German Housing Market – Price Development in 2015 (Deutsche Bundesbank)

The German Federal Bank (Deutsche Bundesbank) has provided an analysis of the developments in the German Residential Market in their Monthly Report February 2016 The analysis is based on research data published by other institutions like vdp (Verband deutscher Pfandbriefbanken) or bulwiengesa AG.

 Price Development

In 2015 the prices for residential properties saw a significant increase. The spread across the country was wider than in the previous year. The price effect of growing demand combined with continuing favorable financing conditions was again stronger than any increase in availability of housing. Based on price determining economic and demographic factors the value of properties in urban areas will remain high and growing.

Based on information by bulwiengesa AG, prices for residential properties in German cities increased by 6% in 2015 after 5.5% in 2014 and 7.5% in 2013. The prices increase for condos was 6.5%, higher than single and semi-detached houses.
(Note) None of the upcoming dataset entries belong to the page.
import Literature.MathematicalPhysics.QuantumLattice.HubbardOpenBoxEDCertificateKroneckerBlocks
import Literature.MathematicalPhysics.QuantumLattice.HubbardNNNHoppingClusterLowerBound2x3
import Summits.Ventures.CertifiedManyBodySolver.Certificates.HubbardSquare_kacf2x3_U10_tpm1o5_S0
import HarnessLib

/-!
# Kernel-checked Anderson `2 × 3` cluster floors of the `t–t'` Hubbard energy density at `(t, t', U) = (1, -1/5, 10)` — data-free certificates, part 4 (sector checks) of 6

HONEST FRAMING: certified energy-window bookkeeping (hypothesis-free LOWER rows); not a superconductivity
verdict; no number of record at an anchor moves.

The open cluster `h_{2×3}(t₁, t₁', U₁)` with `(t₁, t₁', U₁) = (7680/53760, -2688/53760, 44800/53760)` (so that
`(7t₁, 4t₁', 12U₁) = (1, -1/5, 10)`): for every spin sector `(p, q)` the KERNEL ITSELF computes a fixed-point
Cholesky factor of the shifted integer sector block and checks it as a packed rounded Gram certificate
(`OccupationCode.KCert.check`, `HubbardOpenBoxEDCertificateKronecker`: Kronecker-substitution dot products, diagonally
dominant residual); only the sector code lists and the shifts are data (part 1 holds them); the 28 sector checks with
`p ≤ q` (the others are their spin-exchange images, `groundEnergy_ge_of_kCerts₂`) are spread over 4 files by kernel cost,
and the last part assembles the table `σ k ≤ E₀(h_{2×3}, k)` (`k = 0..12`) and Anderson's cluster cover
(`ClusterLowerBound.energyDensityTT'_ge_of_boxFloors_2x3`)
into HYPOTHESIS-FREE affine density rows `2m − 12μ·n ≤ e(1, -1/5, 10, n)`.
Floors (cluster units): σ0 = -0.0000187, σ1 = -0.2741816, σ2 = -0.4918341, σ3 = -0.5885975, σ4 = -0.6173178, σ5 = -0.5410715, σ6 = -0.3988840, σ7 = 0.2177641, σ8 = 0.8600074, σ9 = 1.6745907, σ10 = 2.5885602, σ11 = 3.7510602, σ12 = 4.9999813.
Generator: HOME/hubbard-box-p2/code/kldl/kldl_gen.py + kldl_emit.py (bit-exact twin of the kernel's factoriser; floats
only locate the shift). [cite: Anderson1951, eq. (2)] [cite: LinGubernatis1993, §II] [cite: Harvey2009, §3.1]
-/

namespace Summit.Ventures.CertifiedManyBodySolver.Certificates

open Literature.MathematicalPhysics.QuantumLattice OccupationCode ClusterLowerBound ThermodynamicLimit

/-- Kernel check of the sector `(4, 5)` (as `(4, 9 − 4)`; `n = 90`): the kernel factorises and verifies.
[cite: Rump2006PosDef, §2] -/
theorem kacf2x3_U10_tpm1o5_chk_4_5 : (kacf2x3_U10_tpm1o5_certAt 4 (9 - 4)).check 2 3 4 (9 - 4) 7680 (-2688) 44800 53760 (kacf2x3_U10_tpm1o5_codes 4 (9 - 4)) = true := by
  decide +kernel

end Summit.Ventures.CertifiedManyBodySolver.Certificates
Also the price increase for multi-tenant blocks was higher than the annual average since the beginning of the recent upswing in the German property market.

The average price increase for residential properties across all types in big cities slowed down compared to previous years and was the same as in cities in general at 6.25%. The increase for apartment blocks was at 7.25% by 2.0% higher than the average since 2010.

Rent Development

For new rental contracts in cities the increase was at 3.25% close to the previous year’s figure whereas the rent increase for new built apartments slowed down. In big cities the slow down on both categories was discernable. Whether this was due to the rent cap introduced in 2015 in Berlin, Hamburg, Düsseldorf, Frankfurt a.M., Köln, München Stuttgart and several smaller cities and towns.

Economic and Financing Development

The steady economic development in Germany with positive outlook for income and employment supported a strong demand in the residential market. While the price-income-ratio for owned housing increased over the period of the last 3 years the average interest rate decreased in 2015 by 0.5% to fewer than 2%.